淩晨一點,江夏接到了老媽打來的電話。
兩人在電話裡聊了聊,簡單說了說把魔童還給白淩川的事。
儘管老爸說老媽大概率不會一起回家,但江夏還是在電話裡提了這件事。
結果和江父預料的一樣,電話中,江母說她現在還不能突然離開神殿,可能還需要過幾天。
她讓江夏不用擔心她的安危,說她在神殿殿主身邊,身旁還有另外一個六覺,在安全程度上,可比絕大部分的覺醒者要安全的多。
不能回家的理由,江母也簡單說了說——
她也挺想回家,相比神殿這些亂七八糟的事,自然是孩子家人對她更重要。
可她現在待在神殿殿主身邊,也算是一個身份很特殊的神殿成員。
她不可能想來就來,想走就走,自由自在。
江夏挺著急,也很擔憂。
可他設身處地的想了一下,以老媽現在在神殿殿主身邊的身份,應該絕對算得上親信中的親信。
這的確不是想待就待,想走就立馬走。
即便神殿殿主同意她走,也不可能剛說完立馬就能走,也得有個過渡。
他答應了老媽暫時留在神殿的事,但約定這幾天如果有機會一定要見一麵。
他需要和老媽當麵談談有關神殿的事。
並非是想讓老媽出賣神殿的機密,而是他需要了解老媽在神殿的狀況。
現在對老媽的狀況不清不楚,隻知道她在神殿殿主身邊,其他的什麼都不知道,誰能放心得了?
電話中,江母讓江夏他們先安全回去江北省,她保證,不管遇到什麼事,她都不會去冒險,會待在神殿殿主身邊。
而且她也保證,五天之內,她一定會回去江北省和他們見麵。
得到老媽肯定的答複,掛斷電話,江夏又把目光對準沙發上,書包裡探出個腦袋的血喉。
血喉眼珠子直轉溜,他又怎麼不清楚這個團隊的想法?
鬣窩和覺醒者勾搭的事情他們弄清楚了,馬上就要回江北省老巢了,而知道這個團隊這麼多秘密的他,滅口對他們而言,是最好的。
“哥!”
血喉從書包鑽出來,噗通一聲跪在地上。
江夏已經習慣了血喉這樣的舉動:“不是,小猴子,我一句話沒說,你跪下來乾嘛?”
血喉兩隻手扣在胸前,眼淚巴巴:“哥,事情我明白,我知道你們隊伍這麼多秘密,殺了我滅口對你們最好!”
“但念在這兩天我沒有功勞也有苦勞的份上,就饒我一命吧!”
“我還有用,有大用,我可以幫助你們尋找覺醒者!”
江夏無奈道:“可你和我們待一起的這兩天,你也沒幫我們找到覺醒者。
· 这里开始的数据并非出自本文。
import Summits.ValiantsHypothesis.ValiantsHypothesis.Theorems.DefinabilityGapPairWeightBound
import HarnessLib

/-!
# Definability gap, ROAD P: free cells on a sparse subfamily of a crowded line (N1 v2 (c))

The shared load of the WHOLE light part `L` of a crowded line is `≈ p N #L ≫ θ #L`, so
`weight_fewFree_le` is applied to a SPARSE subfamily `J ⊆ L`, `#J = s`, chosen by
`DefinabilityGapSparseSubfamily.exists_powersetCard_pairWeight_le` (averaging over
`L.powersetCard s`): its pair weight, hence its shared load, is at most
`sparseLoad p N n s = p N n · C(n−2, s−2) / C(n, s)` (`n = #L`; this is `≈ p N s² / n`).

* `sparseLoad`, `sparseLoad_pos`; `htwo_mono`, `card_filter_free_mono` (subfamilies inherit the
  pair condition; free cells of `J` are free cells of `L`);
* **`exists_sparse_weight_fewFree_le`**: some `J ⊆ L` with `#J = s` has
  `W{#free(J) < θ s/2 − 2 (sparseLoad + t)} ≤ e^{−θ s/8} + e^{−t²/(2 (sparseLoad + t/3))}`,
  `θ = e^{−2pN}`;
* **`weight_fewFreeOn_le`**: hence `W{#free(L) < B}` obeys the same bound for every
  `B ≤ θ s/2 − 2 (sparseLoad + t)`.
-/

namespace Summit.ValiantsHypothesis.ValiantsHypothesis.Theorems.DefinabilityGapSparseFree

open Finset Real Literature.Probability.Moments
open Summit.ValiantsHypothesis.ValiantsHypothesis.Theorems.DefinabilityGapSparseSubfamily
open Summit.ValiantsHypothesis.ValiantsHypothesis.Theorems.DefinabilityGapPrivateFree
open Summit.ValiantsHypothesis.ValiantsHypothesis.Theorems.DefinabilityGapActiveShared
open Summit.ValiantsHypothesis.ValiantsHypothesis.Theorems.DefinabilityGapPairWeightBound

variable {α β Γ : Type*} [DecidableEq α] [DecidableEq β]

/-! ## 1. The sparse load and two monotonicity facts -/

/-- The shared-load bound for an average `s`-subfamily of an `n`-family:
`p N n · C(n−2, s−2) / C(n, s)`. [this file] -/
noncomputable def sparseLoad (p : ℝ) (N n s : ℕ) : ℝ :=
  p * N * n * ((n - 2).choose (s - 2) : ℝ) / (n.choose s : ℝ)

/-- `sparseLoad > 0` for `p > 0`, `N ≥ 1`, `2 ≤ s ≤ n`. [this file] -/
theorem sparseLoad_pos {p : ℝ} (hp : 0 < p) {N n s : ℕ} (hN : 0 < N) (hs : 2 ≤ s)
    (hsn : s ≤ n) : 0 < sparseLoad p N n s := by
  unfold sparseLoad
  have hN' : (0 : ℝ) < N := by exact_mod_cast hN
  have hn' : (0 : ℝ) < n := by exact_mod_cast (show 0 < n by omega)
  have h1 : (0 : ℝ) < ((n - 2).choose (s - 2) : ℕ) := by
    exact_mod_cast Nat.choose_pos (by omega)
  have h2 : (0 : ℝ) < (n.choose s : ℕ) := by exact_mod_cast Nat.choose_pos hsn
  exact div_pos (mul_pos (mul_pos (mul_pos hp hN') hn') h1) h2

omit [DecidableEq α] in
/-- Subfamilies inherit the pair condition. [this file] -/
theorem htwo_mono (K : α → Finset β) {J L : Finset α} (hJL : J ⊆ L)
    (htwo : ∀ b, (L.filter fun j => b ∈ K j).card ≤ 2) (b : β) :
    (J.filter fun j => b ∈ K j).card ≤ 2 :=
  (Finset.card_le_card (Finset.filter_subset_filter _ hJL)).trans (htwo b)

omit [DecidableEq α] [DecidableEq β] in
/-- Free cells of a subfamily are free cells of the family. [this file] -/
theorem card_filter_free_mono (K : α → Finset β) (act : α → β → Prop)
    [DecidablePred (free K act)] {J L : Finset α} (hJL : J ⊆ L) :
    (J.filter (free K act)).card ≤ (L.filter (free K act)).card :=
  Finset.card_le_card (Finset.filter_subset_filter _ hJL)

/-! ## 2. The crowded-line bound on a sparse subfamily -/

/-- The pair weight of the whole family: `pairWeight ω L ≤ p N #L`. [this file] -/
theorem pairWeight_omega_le_card {w : β → Γ → ℝ} {p : ℝ} (hp : 0 ≤ p)
    (hwp : ∀ b a, w b a ≤ p) (K : α → Finset β) (τ : α → Γ) (L : Finset α)
    (htwo : ∀ b, (L.filter fun j => b ∈ K j).card ≤ 2) {N : ℕ}
    (hK : ∀ j ∈ L, (K j).card ≤ N) :
    pairWeight (omega w K τ) L ≤ p * N * L.card := by
  classical
  have h := pairWeight_omega_le hp hwp K τ L htwo
  have h3 : ∑ j ∈ L, ((K j).card : ℝ) ≤ N * L.card := by
    calc ∑ j ∈ L, ((K j).card : ℝ) ≤ ∑ j ∈ L, (N : ℝ) :=
          Finset.sum_le_sum fun j hj => by exact_mod_cast hK j hj
      _ = N * L.card := by rw [Finset.sum_const, nsmul_eq_mul, mul_comm]
  calc pairWeight (omega w K τ) L ≤ p * ∑ j ∈ L, ((K j).card : ℝ) := h
    _ ≤ p * (N * L.card) := mul_le_mul_of_nonneg_left h3 hp
    _ = p * N * L.card := by ring

open scoped Classical in
/-- **Free cells on a sparse subfamily.**  Point weights `≤ p ≤ 1/2`, killer sets of size `≤ N`
on `L`, each killer in at most two of them, `2 ≤ s ≤ #L`: some `J ⊆ L` with `#J = s` satisfies
`W{#free(J) < e^{−2pN} s/2 − 2 (sparseLoad + t)} ≤ exp(−e^{−2pN} s/8) +
exp(−t²/(2 (sparseLoad + t/3)))`. [this file] -/
theorem exists_sparse_weight_fewFree_le [Fintype β] [Fintype Γ] [DecidableEq Γ]
    {w : β → Γ → ℝ} (hw : ∀ b a, 0 ≤ w b a) (hw1 : ∀ b, ∑ a, w b a = 1) {p : ℝ}
    (hp0 : 0 < p) (hp : p ≤ 1 / 2) (hwp : ∀ b a, w b a ≤ p) (K : α → Finset β) (τ : α → Γ)
    (L : Finset α) (htwo : ∀ b, (L.filter fun j => b ∈ K j).card ≤ 2) {N : ℕ} (hN : 0 < N)
    (hK : ∀ j ∈ L, (K j).card ≤ N) {s : ℕ} (hs : 2 ≤ s) (hsL : s ≤ L.card) {t : ℝ}
    (ht : 0 < t) :
    ∃ J ⊆ L, J.card = s ∧
      ∑ r ∈ (Finset.univ : Finset (β → Γ)).filter
          (fun r => ((J.filter (free K (fun j b => r b = τ j))).card : ℝ) <
            exp (-(2 * p * N)) * s / 2 - 2 * (sparseLoad p N L.card s + t)), prodWeight w r
        ≤ exp (-(exp (-(2 * p * N)) * s / 8)) +
          exp (-(t ^ 2 / (2 * (sparseLoad p N L.card s + 1 * t / 3)))) := by
  obtain ⟨J, hJmem, hJw⟩ := exists_powersetCard_pairWeight_le (omega w K τ) L hs hsL
  rw [Finset.mem_powersetCard] at hJmem
  obtain ⟨hJL, hJcard⟩ := hJmem
  refine ⟨J, hJL, hJcard, ?_⟩
  have htwoJ : ∀ b, (J.filter fun j => b ∈ K j).card ≤ 2 := htwo_mono K hJL htwo
  have hKJ : ∀ j ∈ J, (K j).card ≤ N := fun j hj => hK j (hJL hj)
  have hchoose : (0 : ℝ) < (L.card.choose s : ℕ) := by exact_mod_cast Nat.choose_pos hsL
  have hPWL : pairWeight (omega w K τ) L ≤ p * N * L.card :=
    pairWeight_omega_le_card hp0.le hwp K τ L htwo hK
  have hA : sharedLoad w K τ J ≤ sparseLoad p N L.card s := by
    have h1 := sharedLoad_le_pairWeight hw K τ J
    have h2 : pairWeight (omega w K τ) J ≤
        ((L.card - 2).choose (s - 2) : ℝ) * pairWeight (omega w K τ) L / (L.card.choose s : ℝ) := by
      rw [le_div_iff₀ hchoose]
      exact hJw
    have h3 : ((L.card - 2).choose (s - 2) : ℝ) * pairWeight (omega w K τ) L /
        (L.card.choose s : ℝ) ≤ sparseLoad p N L.card s := by
      unfold sparseLoad
      refine div_le_div_of_nonneg_right ?_ hchoose.le
      calc ((L.card - 2).choose (s - 2) : ℝ) * pairWeight (omega w K τ) L
          ≤ ((L.card - 2).choose (s - 2) : ℝ) * (p * N * L.card) :=
            mul_le_mul_of_nonneg_left hPWL (by positivity)
        _ = p * N * L.card * ((L.card - 2).choose (s - 2) : ℝ) := by ring
    exact h1.trans (h2.trans h3)
  have hApos : 0 < sparseLoad p N L.card s := sparseLoad_pos hp0 hN hs hsL
  have key := weight_fewFree_le hw hw1 K τ J htwoJ (exp_pos _).le
    (fun j hj => theta_le_prod_priv hp0.le hp hwp K τ J hKJ hj) hA hApos ht
  rw [hJcard] at key
  exact key

open scoped Classical in
/-- **Few free cells on the whole line.**  Under the hypotheses of
`exists_sparse_weight_fewFree_le`, for every threshold `B ≤ e^{−2pN} s/2 − 2 (sparseLoad + t)`
the assignments leaving fewer than `B` cells of `L` free weigh at most
`exp(−e^{−2pN} s/8) + exp(−t²/(2 (sparseLoad + t/3)))`. [this file] -/
theorem weight_fewFreeOn_le [Fintype β] [Fintype Γ] [DecidableEq Γ] {w : β → Γ → ℝ}
    (hw : ∀ b a, 0 ≤ w b a) (hw1 : ∀ b, ∑ a, w b a = 1) {p : ℝ} (hp0 : 0 < p)
    (hp : p ≤ 1 / 2) (hwp : ∀ b a, w b a ≤ p) (K : α → Finset β) (τ : α → Γ) (L : Finset α)
    (htwo : ∀ b, (L.filter fun j => b ∈ K j).card ≤ 2) {N : ℕ} (hN : 0 < N)
    (hK : ∀ j ∈ L, (K j).card ≤ N) {s : ℕ} (hs : 2 ≤ s) (hsL : s ≤ L.card) {t : ℝ}
    (ht : 0 < t) {B : ℝ}
    (hB : B ≤ exp (-(2 * p * N)) * s / 2 - 2 * (sparseLoad p N L.card s + t)) :
    ∑ r ∈ (Finset.univ : Finset (β → Γ)).filter
        (fun r => ((L.filter (free K (fun j b => r b = τ j))).card : ℝ) < B), prodWeight w r
      ≤ exp (-(exp (-(2 * p * N)) * s / 8)) +
        exp (-(t ^ 2 / (2 * (sparseLoad p N L.card s + 1 * t / 3)))) := by
  obtain ⟨J, hJL, -, hJ⟩ :=
    exists_sparse_weight_fewFree_le hw hw1 hp0 hp hwp K τ L htwo hN hK hs hsL ht
  refine le_trans (Finset.sum_le_sum_of_subset_of_nonneg ?_ fun r _ _ => prodWeight_nonneg hw r) hJ
  intro r hr
  rw [Finset.mem_filter] at hr ⊢
  refine ⟨Finset.mem_univ _, ?_⟩
  have hmono : ((J.filter (free K (fun j b => r b = τ j))).card : ℝ) ≤
      (L.filter (free K (fun j b => r b = τ j))).card := by
    exact_mod_cast card_filter_free_mono K (fun j b => r b = τ j) hJL
  linarith [hr.2]

end Summit.ValiantsHypothesis.ValiantsHypothesis.Theorems.DefinabilityGapSparseFree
”
“有!有!今天晚上白淩川出現之前,我不就檢測到覺醒者能量了嗎?至少因為我的原因,你們知道附近有覺醒者強者,提前就做好了防備不是?”
這一點,江夏不可否認。
他蹲下來望著血喉:“你本質是個六次進化,暗中還有一個隨時可能救你的隊友,還知道我們隊伍這麼多秘密,當中每一條,你對我們的威脅都極大。”
“留著你,讓你幫我們找覺醒者,對我們來說風險太大,收益不成正比。”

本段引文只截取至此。